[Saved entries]

import Summits.Parity.GeneralizedHardyLittlewood.Theorems.BeyondDiagonalBeatsQuarter.OffDiagCoreWinMembers
import Summits.Parity.GeneralizedHardyLittlewood.Theorems.BeyondDiagonalBeatsQuarter.OffDiagCoreWinMemberBlock
import Summits.Parity.GeneralizedHardyLittlewood.Theorems.BeyondDiagonalBeatsQuarter.OffDiagCoreWinFamilyBound
import HarnessLib

/-!
# Route `PrimeLevelFamEdge`, crux K_B (stmt-Parity-20343), line `diagonal_kernel_split` rev 4, plan Ω,
# node **L7d part 2, leaf G3 — the block family of G2a at one box point, bounded by the aggregate large sieve (F2b)**
# (L7D-PLAN rev 7 §7 G3)

At a box point `τ ∈ [1/2,2]²`, for one block `b` (levels `[N+bL, N+bL+L−1]`), one completion index `k` and one trinomial
index `w`, the member sum of G2a `coreWin_eq_sum_blocks_integral_family` is restricted to the GOOD members (`h₁ ≠ 0`, admissible,
selected — the others have zero weight) and handed to F2b `norm_sum_family_levelFactor_le` with moduli `switchMod`, classes
`switchClass`, the reciprocal block `[1/(β₂+1), 1/β₁]` and the member Taylor radii guaranteed by the selector:

* **`norm_blockFamily_le`** — `‖Σ_x c_{x,b,k,w}·Kern_x(τ)·levelLargePart R G_b (g_{k,w}Ψ_τ(x)) n_x a_x‖ ≤
  (Σ_{j<J} 2^{−j}‖(g_{k,w}ρ_j)𝟙_{G_b}‖₂)·(Σ_{(h,c)} (Σ_{good x→(h,c)} ‖c_x Kern_x(τ)‖)²)^{1/2}·(1+log H_D)(2(N+1)/R + 4H_D)^{1/2}
   + J2^{−J}·(Σ_{good x} ‖c_x Kern_x(τ)‖)·Σ_{q∈G_b}‖g_{k,w}(q)‖`.

Pure inequality bookkeeping; standard axioms. Helper toward `stub_offDiagBelowSlack_io`; closes nothing.
«The programme SEARCHES and TYPES; no claim about Landau–Siegel zeros, Theorems 1–2 of arXiv:2211.02515 or
a repaired Margin232 until a kernel theorem says so.»
-/

noncomputable section

open Finset Real Complex MeasureTheory Polynomial
open scoped Nat

namespace Summit.Parity.GeneralizedHardyLittlewood.Theorems.BeyondDiagonalBeatsQuarter.OffDiag

open Literature.Analysis.FunctionSpaces (besselJ)
open Literature.Analysis.Calculus.WhitneyConvex (dyadicBump)
open Literature.NumberTheory.LFunctions Literature.NumberTheory.LFunctions.KMV2000
open Literature.NumberTheory.Sieve.FriedlanderIwaniecPrimes (fourier2 ker)
open Literature.NumberTheory.Sieve.LargeSieve (e sepCoeff sepWeight)
open PeterssonSplit (nearBoxes)

open Classical in
/-- **The block family at one box point, bounded by the aggregate large sieve.** Data: `1 ≤ N`, `1 ≤ L ≤ N`, levels `G` prime in
`(N, 2N]`, a block index `b`, threshold `1 ≤ R`, modulus cap `H_D ≤ N`, Taylor depth `J ≥ 1`, a box point `τ ∈ [1/2,2]²`, a
selector `D` such that every selected member has `|h₁| ≤ H_D` and Taylor radius admitting the reciprocal block
`[1/(β₂+1), 1/β₁]` (`β₁ = N+bL`, `β₂ = β₁+L−1`); any `Δ′, ε₀, T, k`, trinomial index `w`.
[cite: KowalskiMichelVanderKam2000, §6 p. 19 — derivation; Davenport1980, ch. 29 — derivation] -/
theorem norm_blockFamily_le (R : ℕ) (hR : 1 ≤ R) {D : ℕ → ℕ → ℕ → ℕ → ℕ → ℕ × ℕ → ℤ → ℤ → ℂ} {N H_D : ℕ} (hN : 1 ≤ N)
    (hH : H_D ≤ N) (T : ℕ → ℕ → ℕ → ℕ → ℕ → ℕ × ℕ → ℤ → ℕ) (G : Finset ℕ) {L : ℕ} (hL : 1 ≤ L) (hLN : L ≤ N)
    (hG : ∀ q ∈ G, q.Prime ∧ N < q ∧ q ≤ 2 * N) (b : ℕ) (Δ' ε₀ : ℝ) (k : ℕ) (w : ℕ × ℕ) {J : ℕ} (hJ : 1 ≤ J)
    {τ₁ τ₂ : ℝ} (hτ₁ : τ₁ ∈ Set.Icc (1 / 2 : ℝ) 2) (hτ₂ : τ₂ ∈ Set.Icc (1 / 2 : ℝ) 2)
    (hDH : ∀ r l m d₁ d₂ i h₁ s, D r l m d₁ d₂ i h₁ s ≠ 0 → |h₁| ≤ (H_D : ℤ))
    (hDρ : ∀ x ∈ memberSet G (2 * N) N (coreHeight ε₀) T Δ', D x.r x.l x.m x.d₁ x.d₂ x.i x.h₁ x.s ≠ 0 →
      (((N + b * L : ℕ) : ℝ))⁻¹ - (((N + b * L + (L - 1) + 1 : ℕ) : ℝ))⁻¹ ≤
        (((N + b * L + (L - 1) + 1 : ℕ) : ℝ))⁻¹ / (1 + 2 * (4 * π * Real.sqrt (((x.l / x.d₁ : ℕ) : ℝ) * (x.m / x.d₂ : ℕ) *
            (2 * 2 ^ x.i.1) * (2 * 2 ^ x.i.2)) / ((x.r + 1 : ℕ) : ℝ)) * (((N + b * L + (L - 1) + 1 : ℕ) : ℝ))⁻¹ +
          4 * π * (2 * 2 ^ x.i.1 * |(x.h₁ : ℝ) / (x.r + 1)| +
            2 * 2 ^ x.i.2 * |((((x.l / x.d₁ : ℕ) : ℤ) * (x.m / x.d₂ : ℕ) : ℝ)) / ((x.h₁ : ℝ) * (x.r + 1))|) *
            (((N + b * L + (L - 1) + 1 : ℕ) : ℝ))⁻¹) / 2) :
    ‖∑ x ∈ memberSet G (2 * N) N (coreHeight ε₀) T Δ',
        ((if Nat.Coprime (x.l / x.d₁) (x.r + 1) then (1 : ℂ) else 0) *
          ((if IsUnit ((x.h₁ : ℤ) : ZMod (x.r + 1)) ∧ x.h₁ ≠ 0 then (1 : ℂ) else 0) *
            (if ((switchGcd (x.r + 1) x.s x.h₁ : ℤ) ∣ ((x.l / x.d₁ : ℕ) : ℤ) * (x.m / x.d₂ : ℕ) ∧
                IsUnit (switchClass (x.r + 1) (((x.l / x.d₁ : ℕ) : ℤ) * (x.m / x.d₂ : ℕ)) x.s x.h₁)) then (1 : ℂ) else 0) *
            D x.r x.l x.m x.d₁ x.d₂ x.i x.h₁ x.s) *
          convexCoeff (fun q ↦ (coreRange Δ' ε₀ x.r x.l x.m x.d₁ x.d₂ x.i x.h₁ q ∧
              ¬ ((T x.r x.l x.m x.d₁ x.d₂ x.i x.h₁ : ℝ) <
                |(x.s : ℝ) + ((((x.l / x.d₁ : ℕ) : ℤ) * (x.m / x.d₂ : ℕ) : ℤ) : ℝ) / ((q * (x.r + 1) : ℕ) : ℝ)|)) ∧
              (N + b * L ≤ q ∧ q ≤ N + b * L + (L - 1))) (2 * N + 1) k *
          ((trinomCoeff x.l w.1 * trinomCoeff x.m w.2 : ℝ) : ℂ) *
          (((2 : ℝ) ^ x.i.1 * 2 ^ x.i.2 : ℝ) : ℂ)) *
        ((((dyadicBump τ₁ * dyadicBump τ₂ *
            (((x.d₁ : ℝ) * (2 ^ x.i.1 * τ₁) * ((x.d₂ : ℝ) * (2 ^ x.i.2 * τ₂))) ^ (-(1 / 2 : ℝ)) *
              (((x.r + 1 : ℕ) : ℝ))⁻¹) : ℝ) : ℂ) * ker (2 ^ x.i.2 * τ₂) ((x.s : ℝ) / x.h₁)) *
          levelLargePart R (G.filter (fun q ↦ (q - N) / L = b))
            (fun q ↦ (e ((k : ℝ) * q / (2 * N + 1 : ℕ)) * (2 * (qhat q : ℂ) * (2 * π / q)) *
                (((Real.log (qhat q ^ Δ'))⁻¹ ^ (w.1 + w.2) : ℝ) : ℂ)) *
              (((cutoffW ((4 * π ^ 2 * ((x.d₁ : ℝ) * (2 ^ x.i.1 * τ₁) * ((x.d₂ : ℝ) * (2 ^ x.i.2 * τ₂)))) *
                  ((q : ℝ))⁻¹) : ℝ) : ℂ) *
                ((besselJ 1 ((4 * π * Real.sqrt (((x.l / x.d₁ : ℕ) : ℝ) * (2 ^ x.i.1 * τ₁) *
                    (((x.m / x.d₂ : ℕ) : ℝ) * (2 ^ x.i.2 * τ₂))) / ((x.r + 1 : ℕ) : ℝ)) * ((q : ℝ))⁻¹) : ℝ) : ℂ) *
                  Complex.exp (((-2 * π * ((2 ^ x.i.1 * τ₁) * ((x.h₁ : ℝ) / (x.r + 1)) +
                      (2 ^ x.i.2 * τ₂) * ((((x.l / x.d₁ : ℕ) : ℤ) * (x.m / x.d₂ : ℕ) : ℝ) / ((x.h₁ : ℝ) * (x.r + 1)))) *
                    ((q : ℝ))⁻¹ : ℝ) : ℂ) * I)))
            (switchMod (x.r + 1) x.s x.h₁)
            (switchClass (x.r + 1) (((x.l / x.d₁ : ℕ) : ℤ) * (x.m / x.d₂ : ℕ)) x.s x.h₁))‖ ≤
      (∑ j ∈ Finset.range J, (1 / 2 : ℝ) ^ j *
          Real.sqrt (∑ q ∈ G.filter (fun q ↦ (q - N) / L = b),
            ‖(e ((k : ℝ) * q / (2 * N + 1 : ℕ)) * (2 * (qhat q : ℂ) * (2 * π / q)) *
                (((Real.log (qhat q ^ Δ'))⁻¹ ^ (w.1 + w.2) : ℝ) : ℂ)) *
              ((((((q : ℝ))⁻¹ - (((N + b * L + (L - 1) + 1 : ℕ) : ℝ))⁻¹) /
                ((((N + b * L : ℕ) : ℝ))⁻¹ - (((N + b * L + (L - 1) + 1 : ℕ) : ℝ))⁻¹)) ^ j : ℝ) : ℂ)‖ ^ 2)) *
        (Real.sqrt (∑ h ∈ Finset.Icc 1 H_D, ∑ c' ∈ (Finset.range h).filter (fun c' ↦ c'.Coprime h),
            (∑ x ∈ ((memberSet G (2 * N) N (coreHeight ε₀) T Δ').filter (fun x ↦ x.h₁ ≠ 0 ∧
                (((switchGcd (x.r + 1) x.s x.h₁ : ℤ) ∣ ((x.l / x.d₁ : ℕ) : ℤ) * (x.m / x.d₂ : ℕ) ∧
                  IsUnit (switchClass (x.r + 1) (((x.l / x.d₁ : ℕ) : ℤ) * (x.m / x.d₂ : ℕ)) x.s x.h₁))) ∧
                D x.r x.l x.m x.d₁ x.d₂ x.i x.h₁ x.s ≠ 0)).filter
                (fun x ↦ switchMod (x.r + 1) x.s x.h₁ = h ∧
                  (switchClass (x.r + 1) (((x.l / x.d₁ : ℕ) : ℤ) * (x.m / x.d₂ : ℕ)) x.s x.h₁).val = c'),
              ‖((if Nat.Coprime (x.l / x.d₁) (x.r + 1) then (1 : ℂ) else 0) *
                  ((if IsUnit ((x.h₁ : ℤ) : ZMod (x.r + 1)) ∧ x.h₁ ≠ 0 then (1 : ℂ) else 0) *
                    (if ((switchGcd (x.r + 1) x.s x.h₁ : ℤ) ∣ ((x.l / x.d₁ : ℕ) : ℤ) * (x.m / x.d₂ : ℕ) ∧
                        IsUnit (switchClass (x.r + 1) (((x.l / x.d₁ : ℕ) : ℤ) * (x.m / x.d₂ : ℕ)) x.s x.h₁)) then (1 : ℂ) else 0) *
                    D x.r x.l x.m x.d₁ x.d₂ x.i x.h₁ x.s) *
                  convexCoeff (fun q ↦ (coreRange Δ' ε₀ x.r x.l x.m x.d₁ x.d₂ x.i x.h₁ q ∧
                      ¬ ((T x.r x.l x.m x.d₁ x.d₂ x.i x.h₁ : ℝ) <
                        |(x.s : ℝ) + ((((x.l / x.d₁ : ℕ) : ℤ) * (x.m / x.d₂ : ℕ) : ℤ) : ℝ) / ((q * (x.r + 1) : ℕ) : ℝ)|)) ∧
                      (N + b * L ≤ q ∧ q ≤ N + b * L + (L - 1))) (2 * N + 1) k *
                  ((trinomCoeff x.l w.1 * trinomCoeff x.m w.2 : ℝ) : ℂ) *
                  (((2 : ℝ) ^ x.i.1 * 2 ^ x.i.2 : ℝ) : ℂ)) *
                (((dyadicBump τ₁ * dyadicBump τ₂ *
                    (((x.d₁ : ℝ) * (2 ^ x.i.1 * τ₁) * ((x.d₂ : ℝ) * (2 ^ x.i.2 * τ₂))) ^ (-(1 / 2 : ℝ)) *
                      (((x.r + 1 : ℕ) : ℝ))⁻¹) : ℝ) : ℂ) * ker (2 ^ x.i.2 * τ₂) ((x.s : ℝ) / x.h₁))‖) ^ 2) *
          ((1 + Real.log H_D) * Real.sqrt (2 * ((N : ℝ) + 1) / R + 4 * H_D))) +
        J * (1 / 2) ^ J * (∑ x ∈ (memberSet G (2 * N) N (coreHeight ε₀) T Δ').filter (fun x ↦ x.h₁ ≠ 0 ∧
                (((switchGcd (x.r + 1) x.s x.h₁ : ℤ) ∣ ((x.l / x.d₁ : ℕ) : ℤ) * (x.m / x.d₂ : ℕ) ∧
                  IsUnit (switchClass (x.r + 1) (((x.l / x.d₁ : ℕ) : ℤ) * (x.m / x.d₂ : ℕ)) x.s x.h₁))) ∧
                D x.r x.l x.m x.d₁ x.d₂ x.i x.h₁ x.s ≠ 0),
              ‖((if Nat.Coprime (x.l / x.d₁) (x.r + 1) then (1 : ℂ) else 0) *
                  ((if IsUnit ((x.h₁ : ℤ) : ZMod (x.r + 1)) ∧ x.h₁ ≠ 0 then (1 : ℂ) else 0) *
                    (if ((switchGcd (x.r + 1) x.s x.h₁ : ℤ) ∣ ((x.l / x.d₁ : ℕ) : ℤ) * (x.m / x.d₂ : ℕ) ∧
                        IsUnit (switchClass (x.r + 1) (((x.l / x.d₁ : ℕ) : ℤ) * (x.m / x.d₂ : ℕ)) x.s x.h₁)) then (1 : ℂ) else 0) *
                    D x.r x.l x.m x.d₁ x.d₂ x.i x.h₁ x.s) *
                  convexCoeff (fun q ↦ (coreRange Δ' ε₀ x.r x.l x.m x.d₁ x.d₂ x.i x.h₁ q ∧
                      ¬ ((T x.r x.l x.m x.d₁ x.d₂ x.i x.h₁ : ℝ) <
                        |(x.s : ℝ) + ((((x.l / x.d₁ : ℕ) : ℤ) * (x.m / x.d₂ : ℕ) : ℤ) : ℝ) / ((q * (x.r + 1) : ℕ) : ℝ)|)) ∧
                      (N + b * L ≤ q ∧ q ≤ N + b * L + (L - 1))) (2 * N + 1) k *
                  ((trinomCoeff x.l w.1 * trinomCoeff x.m w.2 : ℝ) : ℂ) *
                  (((2 : ℝ) ^ x.i.1 * 2 ^ x.i.2 : ℝ) : ℂ)) *
                (((dyadicBump τ₁ * dyadicBump τ₂ *
                    (((x.d₁ : ℝ) * (2 ^ x.i.1 * τ₁) * ((x.d₂ : ℝ) * (2 ^ x.i.2 * τ₂))) ^ (-(1 / 2 : ℝ)) *
                      (((x.r + 1 : ℕ) : ℝ))⁻¹) : ℝ) : ℂ) * ker (2 ^ x.i.2 * τ₂) ((x.s : ℝ) / x.h₁))‖) *
          ∑ q ∈ G.filter (fun q ↦ (q - N) / L = b),
            ‖e ((k : ℝ) * q / (2 * N + 1 : ℕ)) * (2 * (qhat q : ℂ) * (2 * π / q)) *
                (((Real.log (qhat q ^ Δ'))⁻¹ ^ (w.1 + w.2) : ℝ) : ℂ)‖ := by
  set M := memberSet G (2 * N) N (coreHeight ε₀) T Δ' with hM
  set good : MemberIdx → Prop := fun x ↦ x.h₁ ≠ 0 ∧
      (((switchGcd (x.r + 1) x.s x.h₁ : ℤ) ∣ ((x.l / x.d₁ : ℕ) : ℤ) * (x.m / x.d₂ : ℕ) ∧
        IsUnit (switchClass (x.r + 1) (((x.l / x.d₁ : ℕ) : ℤ) * (x.m / x.d₂ : ℕ)) x.s x.h₁))) ∧
      D x.r x.l x.m x.d₁ x.d₂ x.i x.h₁ x.s ≠ 0 with hgood
  -- Step 1: restrict to good members and regroup `c·(Kern·LLP) = (c·Kern)·LLP`
  have hrestrict : ∀ x ∈ M, x ∉ M.filter good →
      ((if Nat.Coprime (x.l / x.d₁) (x.r + 1) then (1 : ℂ) else 0) *
          ((if IsUnit ((x.h₁ : ℤ) : ZMod (x.r + 1)) ∧ x.h₁ ≠ 0 then (1 : ℂ) else 0) *
            (if ((switchGcd (x.r + 1) x.s x.h₁ : ℤ) ∣ ((x.l / x.d₁ : ℕ) : ℤ) * (x.m / x.d₂ : ℕ) ∧
                IsUnit (switchClass (x.r + 1) (((x.l / x.d₁ : ℕ) : ℤ) * (x.m / x.d₂ : ℕ)) x.s x.h₁)) then (1 : ℂ) else 0) *
            D x.r x.l x.m x.d₁ x.d₂ x.i x.h₁ x.s) *
          convexCoeff (fun q ↦ (coreRange Δ' ε₀ x.r x.l x.m x.d₁ x.d₂ x.i x.h₁ q ∧
              ¬ ((T x.r x.l x.m x.d₁ x.d₂ x.i x.h₁ : ℝ) <
                |(x.s : ℝ) + ((((x.l / x.d₁ : ℕ) : ℤ) * (x.m / x.d₂ : ℕ) : ℤ) : ℝ) / ((q * (x.r + 1) : ℕ) : ℝ)|)) ∧
              (N + b * L ≤ q ∧ q ≤ N + b * L + (L - 1))) (2 * N + 1) k *
          ((trinomCoeff x.l w.1 * trinomCoeff x.m w.2 : ℝ) : ℂ) *
          (((2 : ℝ) ^ x.i.1 * 2 ^ x.i.2 : ℝ) : ℂ)) = 0 := by
    intro x hx hng
    have hng' : ¬ good x := fun h ↦ hng (Finset.mem_filter.mpr ⟨hx, h⟩)
    by_cases h0 : x.h₁ = 0
    · have : ¬ (IsUnit ((x.h₁ : ℤ) : ZMod (x.r + 1)) ∧ x.h₁ ≠ 0) := fun h ↦ h.2 h0
      rw [if_neg this]; simp
    by_cases hadm : ((switchGcd (x.r + 1) x.s x.h₁ : ℤ) ∣ ((x.l / x.d₁ : ℕ) : ℤ) * (x.m / x.d₂ : ℕ) ∧
        IsUnit (switchClass (x.r + 1) (((x.l / x.d₁ : ℕ) : ℤ) * (x.m / x.d₂ : ℕ)) x.s x.h₁))
    swap
    · rw [if_neg hadm]; simp
    have hD0 : D x.r x.l x.m x.d₁ x.d₂ x.i x.h₁ x.s = 0 := by
      by_contra hD
      exact hng' ⟨h0, hadm, hD⟩
    rw [hD0]; simp
  rw [← Finset.sum_subset (Finset.filter_subset good M) (fun x hx hng ↦ by rw [hrestrict x hx hng, zero_mul])]
  simp only [← mul_assoc (_ : ℂ) (_ : ℂ) (levelLargePart _ _ _ _ _)]
  -- Step 2: the data of the aggregate large sieve (F2b)
  have hβ₁ : (0 : ℝ) < ((N + b * L : ℕ) : ℝ) := by
    have : 0 < N + b * L := by omega
    exact_mod_cast this
  have hβ₂ : (0 : ℝ) < ((N + b * L + (L - 1) + 1 : ℕ) : ℝ) := by positivity
  have hlt : ((N + b * L : ℕ) : ℝ) < ((N + b * L + (L - 1) + 1 : ℕ) : ℝ) := by exact_mod_cast (by omega)
  have hle2 : ((N + b * L + (L - 1) + 1 : ℕ) : ℝ) ≤ 2 * ((N + b * L : ℕ) : ℝ) := by
    have : N + b * L + (L - 1) + 1 ≤ 2 * (N + b * L) := by omega
    exact_mod_cast this
  have hℓ : (0 : ℝ) < (((N + b * L : ℕ) : ℝ))⁻¹ - (((N + b * L + (L - 1) + 1 : ℕ) : ℝ))⁻¹ := by
    rw [sub_pos]
    exact (inv_lt_inv₀ hβ₂ hβ₁).mpr hlt
  have ht₁ : (((N + b * L + (L - 1) + 1 : ℕ) : ℝ))⁻¹ +
      ((((N + b * L : ℕ) : ℝ))⁻¹ - (((N + b * L + (L - 1) + 1 : ℕ) : ℝ))⁻¹) ≤
      2 * (((N + b * L + (L - 1) + 1 : ℕ) : ℝ))⁻¹ := by
    rw [add_sub_cancel, ← div_eq_mul_inv, le_div_iff₀ hβ₂, inv_mul_le_iff₀ hβ₁]
    linarith
  have hQ : G.filter (fun q ↦ (q - N) / L = b) ⊆ (Finset.Ioc N (2 * N)).filter Nat.Prime := by
    intro q hq
    obtain ⟨hqG, -⟩ := Finset.mem_filter.mp hq
    obtain ⟨hp, h1, h2⟩ := hG q hqG
    exact Finset.mem_filter.mpr ⟨Finset.mem_Ioc.mpr ⟨h1, h2⟩, hp⟩
  have hQt : ∀ q ∈ G.filter (fun q ↦ (q - N) / L = b), ((q : ℝ))⁻¹ ∈
      Set.Icc ((((N + b * L + (L - 1) + 1 : ℕ) : ℝ))⁻¹)
        ((((N + b * L + (L - 1) + 1 : ℕ) : ℝ))⁻¹ + ((((N + b * L : ℕ) : ℝ))⁻¹ - (((N + b * L + (L - 1) + 1 : ℕ) : ℝ))⁻¹)) := by
    intro q hq
    obtain ⟨hqG, hkey⟩ := Finset.mem_filter.mp hq
    obtain ⟨hb1, hb2⟩ := (blockKey_eq_iff hL (hG q hqG).2.1.le).mp hkey
    have hq0 : (0 : ℝ) < q := by exact_mod_cast (hG q hqG).1.pos
    rw [add_sub_cancel]
    constructor
    · exact (inv_le_inv₀ hβ₂ hq0).mpr (by exact_mod_cast (by omega : q ≤ N + b * L + (L - 1) + 1))
    · exact (inv_le_inv₀ hq0 hβ₁).mpr (by exact_mod_cast hb1)
  have hfam : ∀ x ∈ M.filter good, x ∈ M ∧ good x := fun x hx ↦ Finset.mem_filter.mp hx
  have hI : ∀ x ∈ M.filter good, switchMod (x.r + 1) x.s x.h₁ ∈ Finset.Icc 1 H_D ∧
      IsUnit (switchClass (x.r + 1) (((x.l / x.d₁ : ℕ) : ℤ) * (x.m / x.d₂ : ℕ)) x.s x.h₁) := by
    intro x hx
    obtain ⟨-, h0, hadm, hD⟩ := hfam x hx
    refine ⟨Finset.mem_Icc.mpr ⟨Nat.one_le_iff_ne_zero.mpr (switchMod_ne_zero _ _ h0), ?_⟩, hadm.2⟩
    have h1 : (switchMod (x.r + 1) x.s x.h₁ : ℤ) ≤ |x.h₁| :=
      Int.le_of_dvd (abs_pos.mpr h0) ((dvd_abs _ _).mpr (natCast_switchMod_dvd _ x.s x.h₁))
    have h2 := hDH _ _ _ _ _ _ _ _ hD
    exact_mod_cast h1.trans h2
  exact norm_sum_family_levelFactor_le (M.filter good) (fun x ↦ x.d₁) (fun x ↦ x.d₂) (fun x ↦ x.l / x.d₁)
    (fun x ↦ x.m / x.d₂) (fun x ↦ x.r + 1) (fun x ↦ (2 : ℝ) ^ x.i.1) (fun x ↦ (2 : ℝ) ^ x.i.2)
    (fun x ↦ (x.h₁ : ℝ) / (x.r + 1)) (fun x ↦ ((((x.l / x.d₁ : ℕ) : ℤ) * (x.m / x.d₂ : ℕ) : ℝ)) / ((x.h₁ : ℝ) * (x.r + 1)))
    (fun x hx ↦ Nat.pos_of_mem_divisors (mem_memberSet (hfam x hx).1).2.2.2.1)
    (fun x hx ↦ Nat.pos_of_mem_divisors (mem_memberSet (hfam x hx).1).2.2.2.2.1)
    (fun x _ ↦ by positivity) (fun x _ ↦ by positivity) (inv_pos.mpr hβ₂) hℓ (le_refl _) ht₁
    (fun x hx ↦ hDρ x (hfam x hx).1 (hfam x hx).2.2.2) hJ hτ₁ hτ₂ hR _ hQ hH hQt _
    (fun x ↦ switchMod (x.r + 1) x.s x.h₁)
    (fun x ↦ switchClass (x.r + 1) (((x.l / x.d₁ : ℕ) : ℤ) * (x.m / x.d₂ : ℕ)) x.s x.h₁) hI _

end Summit.Parity.GeneralizedHardyLittlewood.Theorems.BeyondDiagonalBeatsQuarter.OffDiag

(DESCRIPTION OF THE TASK): Check every line of the records, and copy the ones that hold the word "Complex".

(SOLUTION BELOW):
open Finset Real Complex MeasureTheory Polynomial
                  Complex.exp (((-2 * π * ((2 ^ x.i.1 * τ₁) * ((x.h₁ : ℝ) / (x.r + 1)) +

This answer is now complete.